• [Exercise prompt]:
Your answer is to be every line of the material that includes the string "HodgeConjecture".

• [Entries provided]:
····················

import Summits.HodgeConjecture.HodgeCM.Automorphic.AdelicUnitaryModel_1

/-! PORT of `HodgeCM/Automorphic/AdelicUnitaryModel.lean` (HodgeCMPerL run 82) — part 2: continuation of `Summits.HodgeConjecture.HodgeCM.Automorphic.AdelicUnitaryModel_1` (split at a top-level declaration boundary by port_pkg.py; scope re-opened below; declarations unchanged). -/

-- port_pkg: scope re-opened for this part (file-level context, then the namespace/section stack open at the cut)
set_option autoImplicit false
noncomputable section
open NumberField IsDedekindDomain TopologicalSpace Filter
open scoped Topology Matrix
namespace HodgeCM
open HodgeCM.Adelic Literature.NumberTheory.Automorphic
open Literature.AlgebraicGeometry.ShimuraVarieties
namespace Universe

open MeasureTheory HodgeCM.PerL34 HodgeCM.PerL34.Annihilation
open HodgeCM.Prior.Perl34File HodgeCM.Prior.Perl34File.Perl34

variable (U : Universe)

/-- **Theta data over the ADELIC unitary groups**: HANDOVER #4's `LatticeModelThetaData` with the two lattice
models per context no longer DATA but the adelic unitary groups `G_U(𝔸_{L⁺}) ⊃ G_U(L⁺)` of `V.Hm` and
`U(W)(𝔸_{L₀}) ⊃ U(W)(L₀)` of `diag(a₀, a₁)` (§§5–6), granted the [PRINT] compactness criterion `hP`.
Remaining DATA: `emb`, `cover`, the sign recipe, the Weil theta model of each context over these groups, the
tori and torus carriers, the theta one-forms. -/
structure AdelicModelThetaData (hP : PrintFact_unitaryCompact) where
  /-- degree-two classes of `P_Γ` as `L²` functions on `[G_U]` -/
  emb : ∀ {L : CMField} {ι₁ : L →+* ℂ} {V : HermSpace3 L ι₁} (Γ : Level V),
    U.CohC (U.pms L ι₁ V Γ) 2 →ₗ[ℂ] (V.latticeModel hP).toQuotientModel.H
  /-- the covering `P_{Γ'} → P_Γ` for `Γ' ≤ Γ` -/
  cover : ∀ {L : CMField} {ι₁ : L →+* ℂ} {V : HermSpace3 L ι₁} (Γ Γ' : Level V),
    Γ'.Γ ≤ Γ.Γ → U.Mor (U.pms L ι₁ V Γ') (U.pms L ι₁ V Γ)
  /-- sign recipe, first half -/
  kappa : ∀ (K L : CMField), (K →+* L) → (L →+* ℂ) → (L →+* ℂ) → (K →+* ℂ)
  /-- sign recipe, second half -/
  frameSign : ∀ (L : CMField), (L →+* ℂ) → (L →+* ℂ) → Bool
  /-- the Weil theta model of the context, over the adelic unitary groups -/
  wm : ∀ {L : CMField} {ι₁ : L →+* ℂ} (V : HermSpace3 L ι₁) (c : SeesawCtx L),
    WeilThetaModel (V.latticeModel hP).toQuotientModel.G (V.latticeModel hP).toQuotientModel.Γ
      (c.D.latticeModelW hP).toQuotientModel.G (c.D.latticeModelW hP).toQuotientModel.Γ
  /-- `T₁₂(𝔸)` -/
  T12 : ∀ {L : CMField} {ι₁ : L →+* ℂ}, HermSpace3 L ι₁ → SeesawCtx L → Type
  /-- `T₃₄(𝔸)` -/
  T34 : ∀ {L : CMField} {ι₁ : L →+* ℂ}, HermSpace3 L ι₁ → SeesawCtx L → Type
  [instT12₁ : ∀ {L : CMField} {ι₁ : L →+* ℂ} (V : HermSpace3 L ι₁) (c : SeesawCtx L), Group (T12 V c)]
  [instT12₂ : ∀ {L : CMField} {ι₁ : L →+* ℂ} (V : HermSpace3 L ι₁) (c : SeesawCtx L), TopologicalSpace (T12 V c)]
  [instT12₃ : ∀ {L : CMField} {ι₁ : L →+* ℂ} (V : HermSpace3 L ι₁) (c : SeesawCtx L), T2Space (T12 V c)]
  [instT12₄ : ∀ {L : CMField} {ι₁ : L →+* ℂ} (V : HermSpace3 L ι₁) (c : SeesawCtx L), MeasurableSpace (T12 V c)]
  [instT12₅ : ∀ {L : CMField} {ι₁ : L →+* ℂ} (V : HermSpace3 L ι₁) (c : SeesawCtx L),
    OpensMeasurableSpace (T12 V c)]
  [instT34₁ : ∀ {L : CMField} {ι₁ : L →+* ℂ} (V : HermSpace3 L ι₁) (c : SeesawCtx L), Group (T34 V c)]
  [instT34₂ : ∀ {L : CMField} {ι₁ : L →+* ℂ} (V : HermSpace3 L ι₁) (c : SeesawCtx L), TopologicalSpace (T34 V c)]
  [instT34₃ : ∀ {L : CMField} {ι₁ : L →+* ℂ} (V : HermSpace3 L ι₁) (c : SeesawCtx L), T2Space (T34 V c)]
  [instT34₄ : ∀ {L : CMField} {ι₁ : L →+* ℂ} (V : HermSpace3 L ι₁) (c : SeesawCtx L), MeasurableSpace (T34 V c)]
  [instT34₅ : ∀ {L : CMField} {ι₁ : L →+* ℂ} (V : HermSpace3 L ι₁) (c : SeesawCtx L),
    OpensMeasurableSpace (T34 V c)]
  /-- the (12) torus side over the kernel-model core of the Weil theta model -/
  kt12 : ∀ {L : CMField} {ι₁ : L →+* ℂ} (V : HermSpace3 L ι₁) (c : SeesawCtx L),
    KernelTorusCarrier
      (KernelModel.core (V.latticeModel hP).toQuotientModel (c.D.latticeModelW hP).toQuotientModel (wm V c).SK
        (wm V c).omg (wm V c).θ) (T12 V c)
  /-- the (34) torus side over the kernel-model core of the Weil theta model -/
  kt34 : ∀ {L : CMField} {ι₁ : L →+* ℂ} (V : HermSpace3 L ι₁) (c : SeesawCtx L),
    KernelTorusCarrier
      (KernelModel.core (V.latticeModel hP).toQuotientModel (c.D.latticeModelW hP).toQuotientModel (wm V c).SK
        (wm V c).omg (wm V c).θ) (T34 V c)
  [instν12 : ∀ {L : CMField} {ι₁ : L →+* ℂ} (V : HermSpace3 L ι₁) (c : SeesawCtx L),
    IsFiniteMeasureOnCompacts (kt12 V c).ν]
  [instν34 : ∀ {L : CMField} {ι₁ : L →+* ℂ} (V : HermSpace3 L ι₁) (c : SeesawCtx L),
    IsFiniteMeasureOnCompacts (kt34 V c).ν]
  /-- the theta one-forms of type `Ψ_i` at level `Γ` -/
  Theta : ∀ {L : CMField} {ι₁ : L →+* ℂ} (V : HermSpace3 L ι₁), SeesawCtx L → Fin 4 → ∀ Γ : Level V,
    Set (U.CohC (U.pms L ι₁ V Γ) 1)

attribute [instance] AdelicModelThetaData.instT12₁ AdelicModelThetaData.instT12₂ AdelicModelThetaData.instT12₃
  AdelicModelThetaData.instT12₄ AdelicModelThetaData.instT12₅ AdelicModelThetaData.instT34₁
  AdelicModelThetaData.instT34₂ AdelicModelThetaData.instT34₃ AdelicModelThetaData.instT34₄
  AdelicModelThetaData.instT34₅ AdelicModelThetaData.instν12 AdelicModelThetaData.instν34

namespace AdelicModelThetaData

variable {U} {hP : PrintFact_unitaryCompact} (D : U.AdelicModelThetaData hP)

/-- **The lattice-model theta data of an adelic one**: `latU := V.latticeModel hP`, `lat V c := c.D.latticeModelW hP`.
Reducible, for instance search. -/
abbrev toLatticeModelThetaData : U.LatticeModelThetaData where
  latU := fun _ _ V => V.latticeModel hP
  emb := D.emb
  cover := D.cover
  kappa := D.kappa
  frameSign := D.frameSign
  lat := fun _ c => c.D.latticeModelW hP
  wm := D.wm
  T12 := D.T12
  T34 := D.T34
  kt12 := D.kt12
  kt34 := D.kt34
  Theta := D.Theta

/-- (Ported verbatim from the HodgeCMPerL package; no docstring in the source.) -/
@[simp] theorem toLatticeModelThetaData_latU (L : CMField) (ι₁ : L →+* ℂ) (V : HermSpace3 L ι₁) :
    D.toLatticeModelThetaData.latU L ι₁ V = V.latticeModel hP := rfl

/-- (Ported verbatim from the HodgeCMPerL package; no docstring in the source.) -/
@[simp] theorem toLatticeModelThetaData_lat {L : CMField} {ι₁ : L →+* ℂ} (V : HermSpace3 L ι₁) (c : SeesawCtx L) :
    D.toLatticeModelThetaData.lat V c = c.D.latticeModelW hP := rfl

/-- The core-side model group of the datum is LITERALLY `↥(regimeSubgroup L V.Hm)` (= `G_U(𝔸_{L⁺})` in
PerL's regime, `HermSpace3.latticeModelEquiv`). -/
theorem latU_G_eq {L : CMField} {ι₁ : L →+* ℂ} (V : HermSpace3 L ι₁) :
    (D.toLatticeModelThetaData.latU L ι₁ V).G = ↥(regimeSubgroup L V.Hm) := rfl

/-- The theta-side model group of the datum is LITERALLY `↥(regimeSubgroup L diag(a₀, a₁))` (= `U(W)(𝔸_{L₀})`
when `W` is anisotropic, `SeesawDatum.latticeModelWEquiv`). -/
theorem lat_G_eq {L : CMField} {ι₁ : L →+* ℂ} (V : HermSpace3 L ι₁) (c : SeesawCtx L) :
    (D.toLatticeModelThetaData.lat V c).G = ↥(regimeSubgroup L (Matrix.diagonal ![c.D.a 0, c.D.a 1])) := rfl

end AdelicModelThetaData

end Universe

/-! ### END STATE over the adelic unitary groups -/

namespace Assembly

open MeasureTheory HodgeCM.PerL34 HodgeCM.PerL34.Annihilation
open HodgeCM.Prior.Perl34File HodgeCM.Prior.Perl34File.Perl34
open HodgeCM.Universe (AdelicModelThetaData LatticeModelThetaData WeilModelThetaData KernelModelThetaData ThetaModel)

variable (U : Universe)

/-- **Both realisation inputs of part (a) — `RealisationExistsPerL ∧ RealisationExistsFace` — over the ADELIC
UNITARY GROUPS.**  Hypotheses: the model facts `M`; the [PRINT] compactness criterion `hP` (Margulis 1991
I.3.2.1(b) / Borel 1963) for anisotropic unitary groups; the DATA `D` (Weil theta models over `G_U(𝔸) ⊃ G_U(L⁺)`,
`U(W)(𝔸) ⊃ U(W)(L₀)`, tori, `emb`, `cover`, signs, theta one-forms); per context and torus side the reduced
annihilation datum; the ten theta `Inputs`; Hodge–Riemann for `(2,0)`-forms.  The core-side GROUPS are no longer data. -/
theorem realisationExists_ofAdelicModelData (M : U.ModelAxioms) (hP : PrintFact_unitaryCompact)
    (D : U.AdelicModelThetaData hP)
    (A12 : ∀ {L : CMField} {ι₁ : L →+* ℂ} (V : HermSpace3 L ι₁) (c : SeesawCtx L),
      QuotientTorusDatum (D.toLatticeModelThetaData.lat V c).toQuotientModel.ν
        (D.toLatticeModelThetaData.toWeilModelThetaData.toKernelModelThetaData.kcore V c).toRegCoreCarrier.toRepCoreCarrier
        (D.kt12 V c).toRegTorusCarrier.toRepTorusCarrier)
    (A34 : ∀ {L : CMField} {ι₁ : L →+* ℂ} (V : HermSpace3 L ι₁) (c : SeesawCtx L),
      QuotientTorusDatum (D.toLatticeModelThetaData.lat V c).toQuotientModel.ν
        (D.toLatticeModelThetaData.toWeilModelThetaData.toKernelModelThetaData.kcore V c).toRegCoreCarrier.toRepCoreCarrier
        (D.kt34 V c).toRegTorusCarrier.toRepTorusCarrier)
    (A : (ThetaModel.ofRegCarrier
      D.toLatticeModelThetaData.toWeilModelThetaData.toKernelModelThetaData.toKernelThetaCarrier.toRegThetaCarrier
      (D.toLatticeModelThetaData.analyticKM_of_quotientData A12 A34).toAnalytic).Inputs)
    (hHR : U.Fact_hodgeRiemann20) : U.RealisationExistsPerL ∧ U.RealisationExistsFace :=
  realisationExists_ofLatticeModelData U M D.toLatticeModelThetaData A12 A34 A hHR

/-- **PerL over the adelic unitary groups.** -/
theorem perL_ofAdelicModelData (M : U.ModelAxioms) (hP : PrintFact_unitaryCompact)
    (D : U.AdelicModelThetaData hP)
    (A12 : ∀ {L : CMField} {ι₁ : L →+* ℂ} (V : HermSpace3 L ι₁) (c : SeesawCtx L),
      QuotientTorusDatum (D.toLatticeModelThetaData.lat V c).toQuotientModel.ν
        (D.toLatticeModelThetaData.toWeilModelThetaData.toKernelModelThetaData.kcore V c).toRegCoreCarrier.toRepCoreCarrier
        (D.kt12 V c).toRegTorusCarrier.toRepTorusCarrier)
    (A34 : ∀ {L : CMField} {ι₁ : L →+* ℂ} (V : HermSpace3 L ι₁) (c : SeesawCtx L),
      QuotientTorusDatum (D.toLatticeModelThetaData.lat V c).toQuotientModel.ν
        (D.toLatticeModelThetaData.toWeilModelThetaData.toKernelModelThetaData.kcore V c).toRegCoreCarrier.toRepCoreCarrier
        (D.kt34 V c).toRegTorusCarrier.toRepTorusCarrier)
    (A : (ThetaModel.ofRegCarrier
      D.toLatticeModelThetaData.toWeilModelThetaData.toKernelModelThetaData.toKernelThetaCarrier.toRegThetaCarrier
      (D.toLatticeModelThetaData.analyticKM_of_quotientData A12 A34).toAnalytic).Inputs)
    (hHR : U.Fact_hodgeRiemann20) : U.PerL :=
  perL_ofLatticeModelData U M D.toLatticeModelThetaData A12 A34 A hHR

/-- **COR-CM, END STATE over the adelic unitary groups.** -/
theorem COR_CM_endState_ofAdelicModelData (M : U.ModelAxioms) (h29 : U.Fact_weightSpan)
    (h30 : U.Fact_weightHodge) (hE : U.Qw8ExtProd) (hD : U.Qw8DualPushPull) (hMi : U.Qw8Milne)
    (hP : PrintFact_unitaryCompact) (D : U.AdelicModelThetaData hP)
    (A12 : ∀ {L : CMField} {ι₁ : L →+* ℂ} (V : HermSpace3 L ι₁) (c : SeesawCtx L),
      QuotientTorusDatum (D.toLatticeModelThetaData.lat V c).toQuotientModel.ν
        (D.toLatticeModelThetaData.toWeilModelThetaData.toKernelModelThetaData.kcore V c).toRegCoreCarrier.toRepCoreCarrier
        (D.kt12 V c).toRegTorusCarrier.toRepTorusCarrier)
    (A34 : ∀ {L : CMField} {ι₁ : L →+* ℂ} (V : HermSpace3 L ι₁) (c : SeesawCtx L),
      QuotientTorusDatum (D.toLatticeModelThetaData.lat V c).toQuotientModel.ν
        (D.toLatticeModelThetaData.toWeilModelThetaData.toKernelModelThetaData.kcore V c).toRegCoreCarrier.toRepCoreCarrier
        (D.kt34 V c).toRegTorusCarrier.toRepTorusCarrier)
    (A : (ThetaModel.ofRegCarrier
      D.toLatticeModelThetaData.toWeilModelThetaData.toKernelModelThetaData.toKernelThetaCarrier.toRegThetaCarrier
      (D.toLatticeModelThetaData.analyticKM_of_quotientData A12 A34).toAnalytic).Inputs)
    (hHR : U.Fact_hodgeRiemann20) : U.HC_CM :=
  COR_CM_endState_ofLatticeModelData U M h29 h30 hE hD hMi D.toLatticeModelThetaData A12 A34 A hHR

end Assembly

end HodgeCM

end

····················

• [Answer to the exercise]:
import Summits.HodgeConjecture.HodgeCM.Automorphic.AdelicUnitaryModel_1
/-! PORT of `HodgeCM/Automorphic/AdelicUnitaryModel.lean` (HodgeCMPerL run 82) — part 2: continuation of `Summits.HodgeConjecture.HodgeCM.Automorphic.AdelicUnitaryModel_1` (split at a top-level declaration boundary by port_pkg.py; scope re-opened below; declarations unchanged). -/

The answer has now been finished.